Das bisher einzige Exemplar wurde in Saihangaobi in der Inneren Mongolei entdeckt. Den ersten Knochen, ein Oberschenkelknochen (Femur), entdeckte der „Dinosaurierjäger“ Xing Xu im Jahr 2005 bei Dreharbeiten eines Dokumentarfilms über die Entdeckung eines vorherigen Fundes, eines Sauropoden. Als er das Fossil auflas, um die Entdeckung neuer Fossilien zu demonstrieren, dachte er, es handle sich um ein weiteres Fossil des Sauropoden – Minuten später wurde jedoch klar, dass es sich um den Knochen eines Theropoden handelte.[1]
Stratigraphisch stammt der Fund aus der Iren-Dabasu-Formation (= Erlian-Formation). Das Absolutalter der Formation lässt sich jedoch nur näherungsweise bestimmen. Mikropaläontologische Vergleiche (Ostrakoden, Charophyten) mit anderen zentralasiatischen Sedimentbecken deuten eine Einstufung in das Campanium bis Maastrichtium an.[2] Radiometrische Datierungen von detritischen Zirkonen aus der Formation lieferten Alter von 95,8 ± 6,2 Ma (Oberstes Cenomanium) und stehen nicht im Widerspruch zum mikropaläontologischen Befund, da sie lediglich ein Maximalalter angeben (eine Sedimentfolge kann nicht älter sein als das jüngste darin enthaltene detritische Mineralkorn).[3]

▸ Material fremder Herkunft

import Literature.NumberTheory.LFunctions.RiemannXiPrimitive
import Literature.NumberTheory.LFunctions.SelbergMollifierProofs
import Literature.Analysis.SpecialFunctions.GammaStirlingUniform
import Literature.Analysis.SpecialFunctions.DigammaStirlingSecondOrder
import HarnessLib

/-!
# Lagarias–Montague 2011, Lemma 3.3 (2): the far-field size of `ξ(s)` — discharged

Topic `Literature/NumberTheory/LFunctions`; companion of `RiemannXiPrimitive.lean` (the sibling
`RiemannXiPrimitiveProofs.lean` discharges Lemma 3.3 (1), the strip bound), which vendors
Lemma 3.3 (2) of J. C. Lagarias, D. Montague, *The integral of the Riemann ξ-function*, Comment.
Math. Univ. St. Pauli 60 (2011) 143–169 (arXiv:1106.4348) as the named fact
`Literature.NumberTheory.LFunctions.norm_riemannXi_two_sided_LM`:
for `σ ≥ 2` and all real `t`,
`F(σ,t)(1 − C₂(1/|σ+it| + 2^{−σ})) ≤ |ξ(σ+it)| ≤ F(σ,t)(1 + C₃(1/|σ+it| + 2^{−σ}))` with the size
model `F(σ,t) = √π (2πe)^{−σ/2} (σ²+t²)^{(σ+3)/4} exp(−(t/2) arctan(t/σ))` (their (3.6)).
This file PROVES it (`norm_riemannXi_two_sided_LM_holds`, with `C₂ = C₃ = 8`), following the printed
proof (p. 9 of the arXiv version) step by step:

* `|s(s−1)| = |s|² |1 − 1/s|`, `1 − 1/|s| ≤ |1 − 1/s| ≤ 1 + 1/|s|`;
* `|ζ(s)| = 1 + O(2^{−σ})`: the tree's
  `Literature.NumberTheory.LFunctions.SelbergMollifier.norm_riemannZeta_sub_one_le`,
  `|ζ(s) − 1| ≤ 4 · 2^{−σ}` for `σ ≥ 2` (Dirichlet series);
* `|π^{−s/2}| = π^{−σ/2}` and `ξ(s) = ½ s(s−1) π^{−s/2} Γ(s/2) ζ(s)`
  (`LagariasMontague.norm_riemannXi_eq`);
* Stirling: `|Γ(s/2)| = exp((σ/2 − ½) log|s/2| − (t/2) arctan(t/σ) − σ/2 + ½ log 2π + θ)` with
  `|θ| ≤ (1/12)(4/|s|² + π/|s|) ≤ 1/(2|s|)` — the uniform complex Stirling formula
  `Literature.Analysis.SpecialFunctions.GammaStirling.abs_log_norm_Gamma_sub_le` of
  `Literature/Analysis/SpecialFunctions/GammaStirlingUniform.lean` at `w = s/2`
  (`LagariasMontague.abs_log_norm_Gamma_half_sub_le`);
* the size model is exactly the product of the main terms
  (`LagariasMontague.sizeModel_eq_stirling`), so `|ξ(s)| = F(σ,t) · |1 − 1/s| · e^θ · |ζ(s)|`
  (`LagariasMontague.norm_riemannXi_eq_sizeModel_mul`), and the three factors are
  `1 + O(1/|s| + 2^{−σ})` (`LagariasMontague.triple_product_bounds`).

Everything here is proved; no definitions, no named facts.

## References

* J. C. Lagarias, D. Montague, *The integral of the Riemann ξ-function*, Comment. Math. Univ.
  St. Pauli 60 (2011), no. 1-2, 143–169; arXiv:1106.4348 — Lemma 3.3 (2), eq. (3.6), proof on p. 9.
  [key `LagariasMontague2011`]
* E. C. Titchmarsh, *The Theory of the Riemann Zeta-Function*, 2nd ed., §2.1 (the factorisation
  of `ξ`).
-/

noncomputable section

open Complex Real Set Filter Topology MeasureTheory Finset

open Literature.Analysis.SpecialFunctions.GammaStirling (abs_log_norm_Gamma_sub_le)
open Literature.Analysis.SpecialFunctions.Complex (arg_eq_arctan_of_re_pos)
open Literature.NumberTheory.LFunctions.SelbergMollifier (norm_riemannZeta_sub_one_le)

namespace Literature.NumberTheory.LFunctions

namespace LagariasMontague

/-! ### The size model is the Stirling main term -/

/-- **The size model `F(σ,t)` of Lagarias–Montague is the Stirling main term**: for `σ > 0` and
`s = σ + it`,
`F(σ, t) = (‖s‖²/2) · π^{−σ/2} · exp((σ/2 − ½) log(‖s‖/2) − (t/2) arctan(t/σ) − σ/2 + ½ log 2π)`,
the last factor being `exp Re[(w − ½) Log w − w] · √(2π)` at `w = s/2`.
[cite: LagariasMontague2011, eq. (3.6) and proof of Lemma 3.3 (2)] -/
theorem sizeModel_eq_stirling {σ : ℝ} (hσ : 0 < σ) (t : ℝ) :
    LagariasMontague.sizeModel σ t =
      ‖(σ : ℂ) + t * I‖ ^ 2 / 2 * π ^ (-(σ / 2)) *
        Real.exp ((σ / 2 - 1 / 2) * Real.log (‖(σ : ℂ) + t * I‖ / 2) -
          (t / 2) * Real.arctan (t / σ) - σ / 2 + Real.log (2 * π) / 2) := by
  set r : ℝ := ‖(σ : ℂ) + t * I‖ with hr
  have hr2 : r ^ 2 = σ ^ 2 + t ^ 2 := by
    rw [hr, Complex.sq_norm, Complex.normSq_apply]; simp; ring
  have hrpos : 0 < r := by
    rw [hr]
    refine norm_pos_iff.2 fun h ↦ ?_
    have := congrArg Complex.re h
    simp at this
    linarith
  unfold LagariasMontague.sizeModel
  have e1 : Real.sqrt π = Real.exp (Real.log π / 2) := by
    rw [← Real.log_sqrt Real.pi_pos.le, Real.exp_log (Real.sqrt_pos.2 Real.pi_pos)]
  have e2 : (2 * π * Real.exp 1) ^ (-(σ / 2)) =
      Real.exp ((Real.log 2 + Real.log π + 1) * (-(σ / 2))) := by
    rw [Real.rpow_def_of_pos (by positivity), Real.log_mul (by positivity) (Real.exp_pos 1).ne',
      Real.log_mul two_ne_zero Real.pi_pos.ne', Real.log_exp]
  have e3 : (σ ^ 2 + t ^ 2) ^ ((σ + 3) / 4) = Real.exp (2 * Real.log r * ((σ + 3) / 4)) := by
    rw [← hr2, Real.rpow_def_of_pos (by positivity), Real.log_pow]
    norm_num
  have e4 : r ^ 2 / 2 * π ^ (-(σ / 2)) =
      Real.exp (2 * Real.log r - Real.log 2 + Real.log π * (-(σ / 2))) := by
    rw [Real.exp_add, Real.exp_sub, Real.rpow_def_of_pos Real.pi_pos, Real.exp_log two_pos,
      show (2 : ℝ) * Real.log r = Real.log (r ^ 2) by rw [Real.log_pow]; norm_num,
      Real.exp_log (by positivity)]
  have e5 : Real.log (r / 2) = Real.log r - Real.log 2 := Real.log_div hrpos.ne' two_ne_zero
  have e6 : Real.log (2 * π) = Real.log 2 + Real.log π := Real.log_mul two_ne_zero Real.pi_pos.ne'
  rw [e1, e2, e3, e4, e5, e6, ← Real.exp_add, ← Real.exp_add, ← Real.exp_add, ← Real.exp_add]
  congr 1
  ring

/-- `‖ξ(s)‖ = (‖s‖ ‖s−1‖/2) · π^{−Re s/2} · ‖Γ(s/2)‖ · ‖ζ(s)‖` for `Re s > 1`
(`ξ(s) = ½ s(s−1) π^{−s/2} Γ(s/2) ζ(s)`). [folklore] -/
theorem norm_riemannXi_eq {s : ℂ} (hs : 1 < s.re) :
    ‖riemannXi s‖ =
      ‖s‖ * ‖s - 1‖ / 2 * π ^ (-(s.re / 2)) * ‖Complex.Gamma (s / 2)‖ * ‖riemannZeta s‖ := by
  have hs0 : s ≠ 0 := fun h ↦ by rw [h] at hs; simp at hs; linarith
  have hs1 : s ≠ 1 := fun h ↦ by rw [h] at hs; simp at hs
  have hG : Gammaℝ s ≠ 0 := Gammaℝ_ne_zero_of_re_pos (by linarith)
  have hΛ : completedRiemannZeta s = Gammaℝ s * riemannZeta s := by
    rw [riemannZeta_def_of_ne_zero hs0]; field_simp
  rw [riemannXi_eq_mul_completedRiemannZeta hs0 hs1, hΛ, Gammaℝ_def, norm_mul, norm_mul, norm_mul,
    norm_div, norm_mul, Complex.norm_cpow_eq_rpow_re_of_pos Real.pi_pos]
  have hre : (-s / 2).re = -(s.re / 2) := by simp; ring
  have h2 : ‖(2 : ℂ)‖ = 2 := by simp
  rw [hre, h2]
  ring

/-! ### Lemma 3.3 (2) of Lagarias–Montague -/

/-- Stirling for `|Γ(s/2)|`, `s = σ + it`, `σ > 0`: with `r = ‖s‖`,
`|log ‖Γ(s/2)‖ − ((σ/2 − ½) log(r/2) − (t/2) arctan(t/σ) − σ/2 + ½ log 2π)| ≤ (1/12)(4/r² + π/r)`
(`Literature.Analysis.SpecialFunctions.GammaStirling.abs_log_norm_Gamma_sub_le` at `w = s/2`,
`Arg(s/2) = arctan(t/σ)`). This is the
display "`|Γ(s/2)| = exp(σ/2 log|s/2| − t/2 arctan(t/σ) − σ/2 + ½ log 4π − ½ log|s| + O(1/|s|))`"
of the printed proof. [cite: LagariasMontague2011, proof of Lemma 3.3 (2)] -/
theorem abs_log_norm_Gamma_half_sub_le {σ : ℝ} (hσ : 0 < σ) (t : ℝ) :
    |Real.log ‖Complex.Gamma (((σ : ℂ) + t * I) / 2)‖ -
        ((σ / 2 - 1 / 2) * Real.log (‖(σ : ℂ) + t * I‖ / 2) - (t / 2) * Real.arctan (t / σ) -
          σ / 2 + Real.log (2 * π) / 2)| ≤
      1 / 12 * (1 / (‖(σ : ℂ) + t * I‖ / 2) ^ 2 + π / (2 * (‖(σ : ℂ) + t * I‖ / 2))) := by
  set s : ℂ := (σ : ℂ) + t * I with hs_def
  have hsre : s.re = σ := by simp [hs_def]
  have hsim : s.im = t := by simp [hs_def]
  set w : ℂ := s / 2 with hw_def
  have hwre : w.re = σ / 2 := by simp [hw_def, hsre]
  have hwim : w.im = t / 2 := by simp [hw_def, hsim]
  have hwnorm : ‖w‖ = ‖s‖ / 2 := by simp [hw_def]
  have hwarg : Complex.arg w = Real.arctan (t / σ) := by
    rw [hw_def, show s / 2 = ((1 / 2 : ℝ) : ℂ) * s by push_cast; ring,
      Complex.arg_real_mul s (by norm_num), arg_eq_arctan_of_re_pos (by rw [hsre]; exact hσ),
      hsre, hsim]
  have hwpos : 0 < w.re := by rw [hwre]; linarith
  have h := abs_log_norm_Gamma_sub_le hwpos
  rw [hwre, hwim, hwnorm, hwarg] at h
  exact h

/-- The Stirling error at `w = s/2` in terms of `r = |s| ≥ 2`: `(1/12)(4/r² + π/r) ≤ 1/(2r)`.
[folklore] -/
lemma stirling_error_half_le {r : ℝ} (hr : 2 ≤ r) :
    1 / 12 * (1 / (r / 2) ^ 2 + π / (2 * (r / 2))) ≤ 1 / r / 2 := by
  have hrpos : 0 < r := by linarith
  have hπ : π ≤ 4 := Real.pi_le_four
  rw [show 1 / 12 * (1 / (r / 2) ^ 2 + π / (2 * (r / 2))) = (4 + π * r) / (12 * r ^ 2) by
    field_simp; ring]
  rw [show 1 / r / 2 = 1 / (2 * r) by ring, div_le_div_iff₀ (by positivity) (by positivity)]
  nlinarith [mul_le_mul_of_nonneg_left hπ (sq_nonneg r), mul_le_mul_of_nonneg_left hr hrpos.le]

/-- Bookkeeping of the three factors `1 + O(1/|s|)`, `e^{O(1/|s|)}`, `1 + O(2^{−σ})`: if
`p, q ∈ [1 − a, 1 + a]`, `r ∈ [1 − 4b, 1 + 4b]` with `0 ≤ a ≤ ½`, `0 ≤ b ≤ ¼`, `p, q, r ≥ 0`, then
`1 − 8(a + b) ≤ pqr ≤ 1 + 8(a + b)`. [folklore] -/
lemma triple_product_bounds {p q r a b : ℝ} (ha0 : 0 ≤ a) (ha : a ≤ 1 / 2) (hb0 : 0 ≤ b)
    (hb : b ≤ 1 / 4) (hp : 1 - a ≤ p ∧ p ≤ 1 + a) (hq : 1 - a ≤ q ∧ q ≤ 1 + a)
    (hr : 1 - 4 * b ≤ r ∧ r ≤ 1 + 4 * b) (hp0 : 0 ≤ p) (hq0 : 0 ≤ q) :
    1 - 8 * (a + b) ≤ p * q * r ∧ p * q * r ≤ 1 + 8 * (a + b) := by
  constructor
  · have hA : (1 - a) * (1 - a) ≤ p * q := mul_le_mul hp.1 hq.1 (by linarith) hp0
    have hB : (1 - a) * (1 - a) * (1 - 4 * b) ≤ p * q * r :=
      mul_le_mul hA hr.1 (by linarith) (mul_nonneg hp0 hq0)
    refine le_trans ?_ hB
    nlinarith [mul_nonneg ha0 hb0, mul_nonneg (mul_nonneg ha0 ha0) hb0, mul_nonneg ha0 ha0]
  · have hA : p * q ≤ (1 + a) * (1 + a) := mul_le_mul hp.2 hq.2 hq0 (by linarith)
    have hB : p * q * r ≤ (1 + a) * (1 + a) * (1 + 4 * b) :=
      mul_le_mul hA hr.2 (by linarith [hr.1]) (by positivity)
    refine hB.trans ?_
    nlinarith [mul_nonneg ha0 hb0, mul_nonneg (mul_nonneg ha0 ha0) hb0, mul_nonneg ha0 ha0,
      mul_le_mul_of_nonneg_left ha ha0, mul_le_mul_of_nonneg_left hb ha0,
      mul_le_mul_of_nonneg_left hb (mul_nonneg ha0 ha0)]

/-- **`|ξ(s)| = F(σ,t) · |1 − 1/s| · e^{θ} · |ζ(s)|`** for `s = σ + it`, `σ > 1`, where
`θ = log|Γ(s/2)| − (Stirling main term at s/2)` (`norm_riemannXi_eq`,
`LagariasMontague.sizeModel_eq_stirling`). [cite: LagariasMontague2011, proof of Lemma 3.3 (2)] -/
theorem norm_riemannXi_eq_sizeModel_mul {σ : ℝ} (hσ : 1 < σ) (t : ℝ) :
    ‖riemannXi ((σ : ℂ) + t * I)‖ =
      LagariasMontague.sizeModel σ t *
        (‖1 - 1 / ((σ : ℂ) + t * I)‖ *
          Real.exp (Real.log ‖Complex.Gamma (((σ : ℂ) + t * I) / 2)‖ -
            ((σ / 2 - 1 / 2) * Real.log (‖(σ : ℂ) + t * I‖ / 2) - (t / 2) * Real.arctan (t / σ) -
              σ / 2 + Real.log (2 * π) / 2)) *
          ‖riemannZeta ((σ : ℂ) + t * I)‖) := by
  set s : ℂ := (σ : ℂ) + t * I with hs_def
  have hsre : s.re = σ := by simp [hs_def]
  have hσ0 : 0 < σ := by linarith
  have hs0 : s ≠ 0 := by
    intro h; have := congrArg Complex.re h; rw [hsre] at this; simp at this; linarith
  set M : ℝ := (σ / 2 - 1 / 2) * Real.log (‖s‖ / 2) - (t / 2) * Real.arctan (t / σ) - σ / 2 +
    Real.log (2 * π) / 2 with hM
  have hΓw : Complex.Gamma (s / 2) ≠ 0 :=
    Complex.Gamma_ne_zero_of_re_pos (by simp [hsre]; linarith)
  have hΓexp : Real.exp (Real.log ‖Complex.Gamma (s / 2)‖ - M) =
      ‖Complex.Gamma (s / 2)‖ / Real.exp M := by
    rw [Real.exp_sub, Real.exp_log (norm_pos_iff.2 hΓw)]
  have hF : LagariasMontague.sizeModel σ t = ‖s‖ ^ 2 / 2 * π ^ (-(σ / 2)) * Real.exp M :=
    sizeModel_eq_stirling hσ0 t
  have hs1 : ‖s - 1‖ = ‖s‖ * ‖1 - 1 / s‖ := by
    rw [← norm_mul]; congr 1; field_simp
  rw [norm_riemannXi_eq (by rw [hsre]; exact hσ), hs1, hsre, hF, hΓexp]
  have hE : Real.exp M ≠ 0 := (Real.exp_pos M).ne'
  field_simp

end LagariasMontague

/-- **Lagarias–Montague 2011, Lemma 3.3 (2)** (discharge of the named fact
`norm_riemannXi_two_sided_LM`, with `C₂ = C₃ = 8`): for `σ ≥ 2` and all real `t`,
`F(σ,t)(1 − 8(1/|σ+it| + 2^{−σ})) ≤ |ξ(σ+it)| ≤ F(σ,t)(1 + 8(1/|σ+it| + 2^{−σ}))`.
Printed proof (p. 9): `|s(s−1)| = |s|²(1 + O(1/|s|))`, `|ζ(s)| = 1 + O(2^{−σ})`
(`SelbergMollifier.norm_riemannZeta_sub_one_le`), `|π^{−s/2}| = π^{−σ/2}`, and Stirling
`|Γ(s/2)| = exp(Re[(s/2) log(s/2) − s/2 + ½ log(4π/s)] + O(1/|s|))`
(`abs_log_norm_Gamma_half_sub_le`, error `≤ 1/(2|s|)` here), combined
(`norm_riemannXi_eq_sizeModel_mul`, `triple_product_bounds`).
[cite: LagariasMontague2011, Lemma 3.3 (2)] -/
theorem norm_riemannXi_two_sided_LM_holds : norm_riemannXi_two_sided_LM := by
  refine ⟨8, 8, by norm_num, by norm_num, fun σ t hσ ↦ ?_⟩
  have hσ0 : 0 < σ := by linarith
  have hns : σ ≤ ‖(σ : ℂ) + t * I‖ := by
    have := Complex.abs_re_le_norm ((σ : ℂ) + t * I)
    simp only [Complex.add_re, Complex.ofReal_re, Complex.mul_re, Complex.I_re, mul_zero,
      Complex.ofReal_im, Complex.I_im, mul_one, sub_self, add_zero, abs_of_pos hσ0] at this
    exact this
  have hs2 : 2 ≤ ‖(σ : ℂ) + t * I‖ := hσ.trans hns
  have hspos : 0 < ‖(σ : ℂ) + t * I‖ := by linarith
  -- the two small parameters
  have ha0 : 0 ≤ 1 / ‖(σ : ℂ) + t * I‖ := by positivity
  have ha2 : 1 / ‖(σ : ℂ) + t * I‖ ≤ 1 / 2 := one_div_le_one_div_of_le two_pos hs2
  have hb0 : 0 ≤ (2 : ℝ) ^ (-σ) := (Real.rpow_pos_of_pos two_pos _).le
  have hb4 : (2 : ℝ) ^ (-σ) ≤ 1 / 4 := by
    have : (2 : ℝ) ^ (-σ) ≤ 2 ^ (-(2 : ℝ)) :=
      Real.rpow_le_rpow_of_exponent_le one_le_two (by linarith)
    refine this.trans_eq ?_
    rw [Real.rpow_neg zero_le_two, Real.rpow_two]
    norm_num
  -- the three factors
  have h1 : 1 - 1 / ‖(σ : ℂ) + t * I‖ ≤ ‖1 - 1 / ((σ : ℂ) + t * I)‖ ∧
      ‖1 - 1 / ((σ : ℂ) + t * I)‖ ≤ 1 + 1 / ‖(σ : ℂ) + t * I‖ := by
    have e : ‖(1 : ℂ) / ((σ : ℂ) + t * I)‖ = 1 / ‖(σ : ℂ) + t * I‖ := by rw [norm_div, norm_one]
    constructor
    · have := norm_sub_norm_le (1 : ℂ) (1 / ((σ : ℂ) + t * I))
      rwa [norm_one, e] at this
    · have := norm_sub_le (1 : ℂ) (1 / ((σ : ℂ) + t * I))
      rwa [norm_one, e] at this
  have hθ : |Real.log ‖Complex.Gamma (((σ : ℂ) + t * I) / 2)‖ -
      ((σ / 2 - 1 / 2) * Real.log (‖(σ : ℂ) + t * I‖ / 2) - (t / 2) * Real.arctan (t / σ) -
        σ / 2 + Real.log (2 * π) / 2)| ≤ 1 / ‖(σ : ℂ) + t * I‖ / 2 :=
    (LagariasMontague.abs_log_norm_Gamma_half_sub_le hσ0 t).trans
      (LagariasMontague.stirling_error_half_le hs2)
  have h2 : 1 - 1 / ‖(σ : ℂ) + t * I‖ ≤
      Real.exp (Real.log ‖Complex.Gamma (((σ : ℂ) + t * I) / 2)‖ -
        ((σ / 2 - 1 / 2) * Real.log (‖(σ : ℂ) + t * I‖ / 2) - (t / 2) * Real.arctan (t / σ) -
          σ / 2 + Real.log (2 * π) / 2)) ∧
      Real.exp (Real.log ‖Complex.Gamma (((σ : ℂ) + t * I) / 2)‖ -
        ((σ / 2 - 1 / 2) * Real.log (‖(σ : ℂ) + t * I‖ / 2) - (t / 2) * Real.arctan (t / σ) -
          σ / 2 + Real.log (2 * π) / 2)) ≤ 1 + 1 / ‖(σ : ℂ) + t * I‖ := by
    have h := Real.abs_exp_sub_one_le (hθ.trans (by linarith))
    have h' := h.trans (show 2 * _ ≤ 1 / ‖(σ : ℂ) + t * I‖ from by linarith)
    constructor <;> linarith [(abs_le.1 h').1, (abs_le.1 h').2]
  have h3 : 1 - 4 * (2 : ℝ) ^ (-σ) ≤ ‖riemannZeta ((σ : ℂ) + t * I)‖ ∧
      ‖riemannZeta ((σ : ℂ) + t * I)‖ ≤ 1 + 4 * (2 : ℝ) ^ (-σ) := by
    have h := norm_riemannZeta_sub_one_le (s := (σ : ℂ) + t * I) (by simp; exact hσ)
    have hre : ((σ : ℂ) + t * I).re = σ := by simp
    rw [hre] at h
    have h' : |‖riemannZeta ((σ : ℂ) + t * I)‖ - 1| ≤ 4 * (2 : ℝ) ^ (-σ) := by
      have := abs_norm_sub_norm_le (riemannZeta ((σ : ℂ) + t * I)) 1
      rw [norm_one] at this
      exact this.trans h
    constructor <;> linarith [(abs_le.1 h').1, (abs_le.1 h').2]
  have hprod := LagariasMontague.triple_product_bounds ha0 ha2 hb0 hb4 h1 h2 h3 (norm_nonneg _)
    (Real.exp_pos _).le
  have hFpos : 0 < LagariasMontague.sizeModel σ t := by
    unfold LagariasMontague.sizeModel
    have h1' : 0 < (2 * π * Real.exp 1) ^ (-(σ / 2)) := Real.rpow_pos_of_pos (by positivity) _
    have h2' : 0 < (σ ^ 2 + t ^ 2) ^ ((σ + 3) / 4) := Real.rpow_pos_of_pos (by positivity) _
    have h3' : 0 < Real.sqrt π := Real.sqrt_pos.2 Real.pi_pos
    positivity
  rw [LagariasMontague.norm_riemannXi_eq_sizeModel_mul (by linarith) t]
  exact ⟨mul_le_mul_of_nonneg_left hprod.1 hFpos.le, mul_le_mul_of_nonneg_left hprod.2 hFpos.le⟩

end Literature.NumberTheory.LFunctions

Der Fund umfasst ein unvollständiges Skelett (Holotypus, Katalognummer LH V001), das aus einem nahezu vollständigen Unterkiefer, einem fast vollständigen rechten Schulterblatt (Scapula), dem Großteil der Arme, fast vollständigen Beinen, Beckenknochen (einem fast vollständigen Schambein sowie einem fragmentarischen Darmbein), den meisten Schwanzwirbeln und einigen präsakralen Wirbeln (Wirbel vor dem Kreuzbein) besteht. Gigantoraptor war der größte bekannte Theropode der Iren-Dabasu-Fauna und wird in der Größe nur von Sonidosaurus übertroffen, dem einzigen bekannten Sauropoden dieser Fauna.[4]
Der Name Gigantoraptor bedeutet „gigantischer Räuber“ und spielt auf die Größe des Tieres an, während das Art-Epitheton erlianensis auf das Erlian-Becken verweist, wo das Skelett entdeckt wurde.
Gigantoraptor ist mit einer geschätzten Länge von 8 Metern und einer Hüfthöhe von 3,5 Metern der größte bekannte Oviraptorosaurier. Das Gewicht wird auf 1400 Kilogramm geschätzt – für diese Schätzung wurde eine Formel nach Anderson et al. (1985) verwendet: . Cf ist der minimale Umfang des Oberschenkelknochens (Femur) und liegt bei Gigantoraptor bei 349 mm.[4] Wie alle Oviraptorosaurier hatte Gigantoraptor wahrscheinlich einen zahnlosen, tiefen Kiefer, der von einem Schnabel aus Horn überzogen war. Der gefundene Unterkiefer zeigt sowohl basale Merkmale früher Oviraptorosaurier als auch abgeleitete Merkmale spezialisierter Oviraptoriden. Die Unterkiefer waren von oben betrachtet U-förmig angeordnet und an der Nahtstelle (Symphyse) vollständig verschmolzen, sodass die Nahtstelle nicht erkennbar ist.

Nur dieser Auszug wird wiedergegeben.